WHAT TO PRODUCE: From the line with "letters (in their" through the line with "positive root lies", inclusive, return each line of the data below exactly and leave the rest out.

________________________

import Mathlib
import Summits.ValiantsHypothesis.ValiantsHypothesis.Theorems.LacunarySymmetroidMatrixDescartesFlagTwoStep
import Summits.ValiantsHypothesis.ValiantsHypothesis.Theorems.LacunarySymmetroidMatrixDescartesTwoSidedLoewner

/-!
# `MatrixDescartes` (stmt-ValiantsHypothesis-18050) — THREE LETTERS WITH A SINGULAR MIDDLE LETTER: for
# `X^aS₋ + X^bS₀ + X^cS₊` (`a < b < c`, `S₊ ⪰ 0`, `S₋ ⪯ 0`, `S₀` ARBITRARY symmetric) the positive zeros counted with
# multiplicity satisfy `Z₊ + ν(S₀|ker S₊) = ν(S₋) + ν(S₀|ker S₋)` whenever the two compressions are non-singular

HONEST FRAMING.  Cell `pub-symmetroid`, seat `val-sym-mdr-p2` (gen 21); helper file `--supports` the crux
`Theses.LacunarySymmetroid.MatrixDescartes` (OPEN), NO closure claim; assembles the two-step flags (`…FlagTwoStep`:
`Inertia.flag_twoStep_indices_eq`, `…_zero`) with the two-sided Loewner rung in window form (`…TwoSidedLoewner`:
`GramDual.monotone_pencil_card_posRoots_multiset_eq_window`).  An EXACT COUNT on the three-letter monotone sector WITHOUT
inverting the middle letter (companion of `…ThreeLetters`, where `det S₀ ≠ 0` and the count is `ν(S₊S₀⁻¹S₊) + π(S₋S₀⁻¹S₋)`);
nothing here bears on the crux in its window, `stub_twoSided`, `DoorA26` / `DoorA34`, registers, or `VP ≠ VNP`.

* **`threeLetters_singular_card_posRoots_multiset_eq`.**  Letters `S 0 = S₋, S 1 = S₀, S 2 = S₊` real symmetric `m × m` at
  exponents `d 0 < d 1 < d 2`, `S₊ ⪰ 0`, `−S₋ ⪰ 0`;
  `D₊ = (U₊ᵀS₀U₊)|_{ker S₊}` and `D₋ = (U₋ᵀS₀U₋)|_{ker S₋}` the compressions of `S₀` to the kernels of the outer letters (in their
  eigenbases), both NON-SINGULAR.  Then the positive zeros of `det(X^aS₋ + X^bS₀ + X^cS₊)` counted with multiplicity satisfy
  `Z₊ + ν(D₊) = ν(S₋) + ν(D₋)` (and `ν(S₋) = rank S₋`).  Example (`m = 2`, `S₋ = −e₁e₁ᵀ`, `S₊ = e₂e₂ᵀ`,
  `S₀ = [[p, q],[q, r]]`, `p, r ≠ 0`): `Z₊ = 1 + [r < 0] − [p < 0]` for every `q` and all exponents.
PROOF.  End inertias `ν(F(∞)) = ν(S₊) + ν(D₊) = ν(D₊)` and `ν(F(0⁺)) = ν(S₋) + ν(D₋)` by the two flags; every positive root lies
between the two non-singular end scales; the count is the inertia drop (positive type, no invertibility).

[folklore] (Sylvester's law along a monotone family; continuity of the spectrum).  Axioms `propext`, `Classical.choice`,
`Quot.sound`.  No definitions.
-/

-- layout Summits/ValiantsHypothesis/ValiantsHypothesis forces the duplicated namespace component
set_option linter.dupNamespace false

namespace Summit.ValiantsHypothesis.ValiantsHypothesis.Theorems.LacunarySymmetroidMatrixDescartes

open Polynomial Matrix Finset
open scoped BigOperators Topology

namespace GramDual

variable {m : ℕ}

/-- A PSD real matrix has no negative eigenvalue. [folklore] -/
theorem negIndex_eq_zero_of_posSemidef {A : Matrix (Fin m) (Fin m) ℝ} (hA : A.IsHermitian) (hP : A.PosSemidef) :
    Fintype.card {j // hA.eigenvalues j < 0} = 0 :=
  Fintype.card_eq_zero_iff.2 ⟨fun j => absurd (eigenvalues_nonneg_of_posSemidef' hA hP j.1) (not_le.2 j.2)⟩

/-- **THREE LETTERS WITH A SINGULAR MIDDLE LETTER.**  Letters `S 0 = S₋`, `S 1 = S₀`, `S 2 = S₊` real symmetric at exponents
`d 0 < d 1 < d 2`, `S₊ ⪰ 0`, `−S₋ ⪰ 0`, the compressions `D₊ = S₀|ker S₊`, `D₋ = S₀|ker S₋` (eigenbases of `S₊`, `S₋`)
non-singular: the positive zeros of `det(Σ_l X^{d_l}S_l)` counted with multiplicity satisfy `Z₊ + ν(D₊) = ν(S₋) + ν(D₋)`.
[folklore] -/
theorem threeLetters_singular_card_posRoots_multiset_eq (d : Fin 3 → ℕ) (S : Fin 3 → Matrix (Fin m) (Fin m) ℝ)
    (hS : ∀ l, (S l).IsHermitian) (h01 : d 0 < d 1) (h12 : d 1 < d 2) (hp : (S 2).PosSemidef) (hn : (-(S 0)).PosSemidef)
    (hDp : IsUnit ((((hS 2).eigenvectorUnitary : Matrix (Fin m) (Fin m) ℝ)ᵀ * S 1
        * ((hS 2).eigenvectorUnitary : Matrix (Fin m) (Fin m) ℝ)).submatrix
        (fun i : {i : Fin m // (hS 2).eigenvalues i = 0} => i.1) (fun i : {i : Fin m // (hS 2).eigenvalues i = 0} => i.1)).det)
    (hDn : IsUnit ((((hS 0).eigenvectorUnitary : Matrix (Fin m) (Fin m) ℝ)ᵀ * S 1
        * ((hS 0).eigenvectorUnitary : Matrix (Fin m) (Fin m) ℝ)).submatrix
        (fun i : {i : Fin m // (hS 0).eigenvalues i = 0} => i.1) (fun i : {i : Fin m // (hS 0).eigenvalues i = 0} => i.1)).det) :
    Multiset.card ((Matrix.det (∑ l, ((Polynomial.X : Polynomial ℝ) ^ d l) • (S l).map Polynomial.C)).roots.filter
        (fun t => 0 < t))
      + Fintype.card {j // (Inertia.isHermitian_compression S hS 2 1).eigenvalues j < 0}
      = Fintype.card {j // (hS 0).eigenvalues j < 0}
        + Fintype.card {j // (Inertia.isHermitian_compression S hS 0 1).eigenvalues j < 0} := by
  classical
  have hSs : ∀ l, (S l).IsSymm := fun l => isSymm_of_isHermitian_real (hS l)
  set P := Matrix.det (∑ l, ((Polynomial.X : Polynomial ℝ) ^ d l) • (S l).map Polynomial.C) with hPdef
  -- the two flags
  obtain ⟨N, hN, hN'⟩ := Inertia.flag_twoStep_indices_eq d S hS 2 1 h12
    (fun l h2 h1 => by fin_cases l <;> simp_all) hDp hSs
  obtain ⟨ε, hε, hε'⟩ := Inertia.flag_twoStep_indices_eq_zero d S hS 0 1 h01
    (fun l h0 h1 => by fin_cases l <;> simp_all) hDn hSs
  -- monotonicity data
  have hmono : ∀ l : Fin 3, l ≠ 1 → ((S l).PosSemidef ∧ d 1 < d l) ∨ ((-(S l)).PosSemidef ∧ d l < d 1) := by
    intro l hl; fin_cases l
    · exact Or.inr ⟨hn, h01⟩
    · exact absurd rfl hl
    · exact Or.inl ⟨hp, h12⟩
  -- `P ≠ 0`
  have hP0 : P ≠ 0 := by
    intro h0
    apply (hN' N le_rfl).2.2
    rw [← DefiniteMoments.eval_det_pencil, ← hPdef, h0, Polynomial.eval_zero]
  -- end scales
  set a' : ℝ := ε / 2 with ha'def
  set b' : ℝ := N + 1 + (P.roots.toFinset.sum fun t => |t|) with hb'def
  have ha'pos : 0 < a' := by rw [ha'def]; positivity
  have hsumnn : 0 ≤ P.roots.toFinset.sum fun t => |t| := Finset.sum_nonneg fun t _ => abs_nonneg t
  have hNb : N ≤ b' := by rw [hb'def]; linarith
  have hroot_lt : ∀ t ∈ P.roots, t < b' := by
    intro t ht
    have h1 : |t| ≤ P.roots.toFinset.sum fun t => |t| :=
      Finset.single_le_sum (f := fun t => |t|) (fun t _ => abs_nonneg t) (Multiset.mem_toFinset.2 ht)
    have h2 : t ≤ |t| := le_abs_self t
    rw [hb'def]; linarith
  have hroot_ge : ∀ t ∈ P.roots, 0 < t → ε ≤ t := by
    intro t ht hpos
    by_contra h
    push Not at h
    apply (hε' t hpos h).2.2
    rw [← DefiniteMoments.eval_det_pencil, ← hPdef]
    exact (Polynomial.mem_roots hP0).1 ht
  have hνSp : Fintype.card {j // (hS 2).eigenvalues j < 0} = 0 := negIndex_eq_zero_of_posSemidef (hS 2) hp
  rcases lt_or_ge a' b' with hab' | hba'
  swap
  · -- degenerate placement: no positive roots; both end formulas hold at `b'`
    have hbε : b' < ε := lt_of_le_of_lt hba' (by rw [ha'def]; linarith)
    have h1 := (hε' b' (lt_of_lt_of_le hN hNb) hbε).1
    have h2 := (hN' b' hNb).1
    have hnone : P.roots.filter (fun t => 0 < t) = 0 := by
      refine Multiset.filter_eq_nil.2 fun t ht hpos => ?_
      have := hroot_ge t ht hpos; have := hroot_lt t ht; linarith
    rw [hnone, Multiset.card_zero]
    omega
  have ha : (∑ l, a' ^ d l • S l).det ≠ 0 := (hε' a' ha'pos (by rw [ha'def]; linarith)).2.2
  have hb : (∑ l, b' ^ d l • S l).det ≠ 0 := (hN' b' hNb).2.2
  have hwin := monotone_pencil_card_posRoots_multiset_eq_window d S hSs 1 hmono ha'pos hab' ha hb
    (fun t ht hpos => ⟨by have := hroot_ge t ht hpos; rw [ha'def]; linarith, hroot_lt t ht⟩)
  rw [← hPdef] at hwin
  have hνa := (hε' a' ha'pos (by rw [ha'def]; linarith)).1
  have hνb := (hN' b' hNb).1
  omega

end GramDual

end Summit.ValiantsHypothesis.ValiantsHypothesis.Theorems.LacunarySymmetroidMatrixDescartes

________________________

RESULT:
  `D₊ = (U₊ᵀS₀U₊)|_{ker S₊}` and `D₋ = (U₋ᵀS₀U₋)|_{ker S₋}` the compressions of `S₀` to the kernels of the outer letters (in their
  eigenbases), both NON-SINGULAR.  Then the positive zeros of `det(X^aS₋ + X^bS₀ + X^cS₊)` counted with multiplicity satisfy
  `Z₊ + ν(D₊) = ν(S₋) + ν(D₋)` (and `ν(S₋) = rank S₋`).  Example (`m = 2`, `S₋ = −e₁e₁ᵀ`, `S₊ = e₂e₂ᵀ`,
  `S₀ = [[p, q],[q, r]]`, `p, r ≠ 0`): `Z₊ = 1 + [r < 0] − [p < 0]` for every `q` and all exponents.
PROOF.  End inertias `ν(F(∞)) = ν(S₊) + ν(D₊) = ν(D₊)` and `ν(F(0⁺)) = ν(S₋) + ν(D₋)` by the two flags; every positive root lies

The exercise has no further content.